De l’aveu même des participants au Synode, le terme « synodalité » reste « inconnu de nombreux membres du Peuple de Dieu » et « suscite confusion et inquiétude chez certains », chez « ceux qui craignent une rupture avec la tradition, un affaiblissement de la nature hiérarchique de l’Église, le changement en général et des enseignements de l’Église en particulier et une perte de pouvoir ou de privilèges… d’où la résistance de certains d’entre eux à la synodalité. Cependant nous croyons que la synodalité est une expression de la dynamique de la Tradition vivante. » Ce constat « officiel » des résistances corrobore ce que l’on a observé et ressenti dès l’annonce du synode par le pape le 4 avril 2020 et durant la phase préparatoire.

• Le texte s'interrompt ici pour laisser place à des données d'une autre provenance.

/-- `{S ↮ T}` in `openConn` form. [folklore] -/
theorem sep_coe_eq (W T : Finset (Fin n)) :
    {ω : BondConfig (Fin n) | ∀ s ∈ (↑W : Set (Fin n)), ∀ t ∈ (↑T : Set (Fin n)),
        ¬ (openGraph ω).Reachable s t} = {ω | ∀ x ∈ W, ∀ y ∈ T, ω ∉ openConn x y} := by
  ext ω; simp only [Set.mem_setOf_eq, Finset.mem_coe]; exact Iff.rfl

/-- `{o ↔ W}` read off `C_W`. [folklore] -/
theorem reach_pred_eq (o : Fin n) (W : Finset (Fin n)) :
    {ω : BondConfig (Fin n) | ∃ x ∈ W, (SimpleGraph.fromEdgeSet
        (⋃ s ∈ (↑W : Set (Fin n)), openEdgeCluster ω s)).Reachable x o} =
      {ω | ∃ x ∈ W, ω ∈ openConn o x} := by
  ext ω
  simp only [Set.mem_setOf_eq]
  constructor
  · rintro ⟨x, hx, h⟩
    exact ⟨x, hx, ((reachable_clusterUnion_iff ω _ (Finset.mem_coe.2 hx) o).1 h).symm⟩
  · rintro ⟨x, hx, h⟩
    exact ⟨x, hx, (reachable_clusterUnion_iff ω _ (Finset.mem_coe.2 hx) o).2
      (SimpleGraph.Reachable.symm h)⟩

/-- `{o ↔ u}` read off `C_u`. [folklore] -/
theorem conn_pred_eq (o u : Fin n) :
    {ω : BondConfig (Fin n) | (SimpleGraph.fromEdgeSet
        (⋃ s ∈ ({u} : Set (Fin n)), openEdgeCluster ω s)).Reachable u o} = openConn o u := by
  ext ω; simp only [Set.mem_setOf_eq]
  rw [reachable_clusterUnion_iff ω ({u} : Set (Fin n)) (Set.mem_singleton u) o]
  exact ⟨fun h => h.symm, fun h => SimpleGraph.Reachable.symm h⟩

/-- **Rider lemma.**  `μ = prodBernoulli w`; `W, T` vertex sets, `D = {W ↮ T}`; `E = {o ↔ W}` (some vertex of `W`
joined to `o`); `I = {W internally connected}`; `Q = {p.1 ↮ p.2 ∀ p ∈ P}` with every `p.1 ∈ T`.  Then
`μ(D ∩ E) · μ(D ∩ (I ∩ Q)) ≤ μ(D) · μ(D ∩ (E ∩ (I ∩ Q)))`, i.e. `P(o ↔ W | D, I, Q) ≥ P(o ↔ W | D)`:
conditioning a separated block on being internally connected (increasing on `C_W`) and on extra separations
among the other side (decreasing on `C_T`) does not lower the observer's attachment rate.
[cite: KozmaNitzan2024, Lemma 1(i) p. 5 (mechanism); VandenbergHaggstromKahn2005, Thm. 2.1 at q = 1 — corollary] -/
theorem rider (w : Sym2 (Fin n) → unitInterval) (W T : Finset (Fin n)) (o : Fin n)
    (P : Finset (Fin n × Fin n)) (hP : ∀ p ∈ P, p.1 ∈ T) :
    (prodBernoulli w).real ({ω | ∀ x ∈ W, ∀ y ∈ T, ω ∉ openConn x y} ∩ {ω | ∃ x ∈ W, ω ∈ openConn o x}) *
      (prodBernoulli w).real ({ω | ∀ x ∈ W, ∀ y ∈ T, ω ∉ openConn x y} ∩
        ({ω | ∀ x ∈ W, ∀ y ∈ W, ω ∈ openConn x y} ∩ {ω | ∀ p ∈ P, ω ∉ openConn p.1 p.2})) ≤
    (prodBernoulli w).real {ω | ∀ x ∈ W, ∀ y ∈ T, ω ∉ openConn x y} *
      (prodBernoulli w).real ({ω | ∀ x ∈ W, ∀ y ∈ T, ω ∉ openConn x y} ∩
        ({ω | ∃ x ∈ W, ω ∈ openConn o x} ∩
          ({ω | ∀ x ∈ W, ∀ y ∈ W, ω ∈ openConn x y} ∩ {ω | ∀ p ∈ P, ω ∉ openConn p.1 p.2}))) := by
  have key := twoSet_pos w (↑W : Set (Fin n)) (↑T : Set (Fin n))
    (fun C => ∃ x ∈ W, (SimpleGraph.fromEdgeSet C).Reachable x o)
    (fun C => ∀ x ∈ W, ∀ y ∈ W, (SimpleGraph.fromEdgeSet C).Reachable x y)
    (fun E => ∀ p ∈ P, ¬ (SimpleGraph.fromEdgeSet E).Reachable p.1 p.2)
    (fun C C' hCC' ⟨x, hx, h⟩ => ⟨x, hx, reachable_fromEdgeSet_mono hCC' h⟩)
    (fun C C' hCC' h x hx y hy => reachable_fromEdgeSet_mono hCC' (h x hx y hy))
    (fun E E' hEE' h p hp hr => h p hp (reachable_fromEdgeSet_mono hEE' hr))
  have hIQ : {ω : BondConfig (Fin n) |
      (∀ x ∈ W, ∀ y ∈ W, (SimpleGraph.fromEdgeSet
          (⋃ s ∈ (↑W : Set (Fin n)), openEdgeCluster ω s)).Reachable x y) ∧
        ∀ p ∈ P, ¬ (SimpleGraph.fromEdgeSet
          (⋃ t ∈ (↑T : Set (Fin n)), openEdgeCluster ω t)).Reachable p.1 p.2} =
      {ω | ∀ x ∈ W, ∀ y ∈ W, ω ∈ openConn x y} ∩ {ω | ∀ p ∈ P, ω ∉ openConn p.1 p.2} := by
    ext ω
    simp only [Set.mem_setOf_eq, Set.mem_inter_iff]
    constructor
    · rintro ⟨h1, h2⟩
      refine ⟨fun x hx y hy => (reachable_clusterUnion_iff ω _ (Finset.mem_coe.2 hx) y).1 (h1 x hx y hy),
        fun p hp hr => h2 p hp ?_⟩
      exact (reachable_clusterUnion_iff ω _ (Finset.mem_coe.2 (hP p hp)) p.2).2 hr
    · rintro ⟨h1, h2⟩
      refine ⟨fun x hx y hy => (reachable_clusterUnion_iff ω _ (Finset.mem_coe.2 hx) y).2 (h1 x hx y hy),
        fun p hp hr => h2 p hp ?_⟩
      exact (reachable_clusterUnion_iff ω _ (Finset.mem_coe.2 (hP p hp)) p.2).1 hr
  rw [sep_coe_eq, reach_pred_eq, hIQ] at key
  exact key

Ensuite est énoncé ce qu’est la synodalité : « au sens large, on peut la comprendre comme des chrétiens marchant, en communion avec le Christ, avec l’humanité tout entière, vers le Royaume de Dieu. Elle est orientée vers la mission, et sa mise en œuvre implique la réunion d’assemblées à chaque niveau de la vie ecclésiale. Pour cela, l’écoute réciproque, le dialogue, le discernement communautaire, l’établissement d’un consensus sont nécessaires pour exprimer la présence du Christ présent dans le Saint-Esprit,  chacun prenant les décisions selon ses responsabilités ».[10] En dépit d’un accord général sur le fait que la synodalité représente l’avenir de l’Église, certains ont souhaité que soient clarifiée la signification de la synodalité à divers niveaux, en termes pastoraux, théologiques et canoniques. Désir de précisions ou manœuvres de ralentissement ? En effet, la littérature est déjà abondante.[11]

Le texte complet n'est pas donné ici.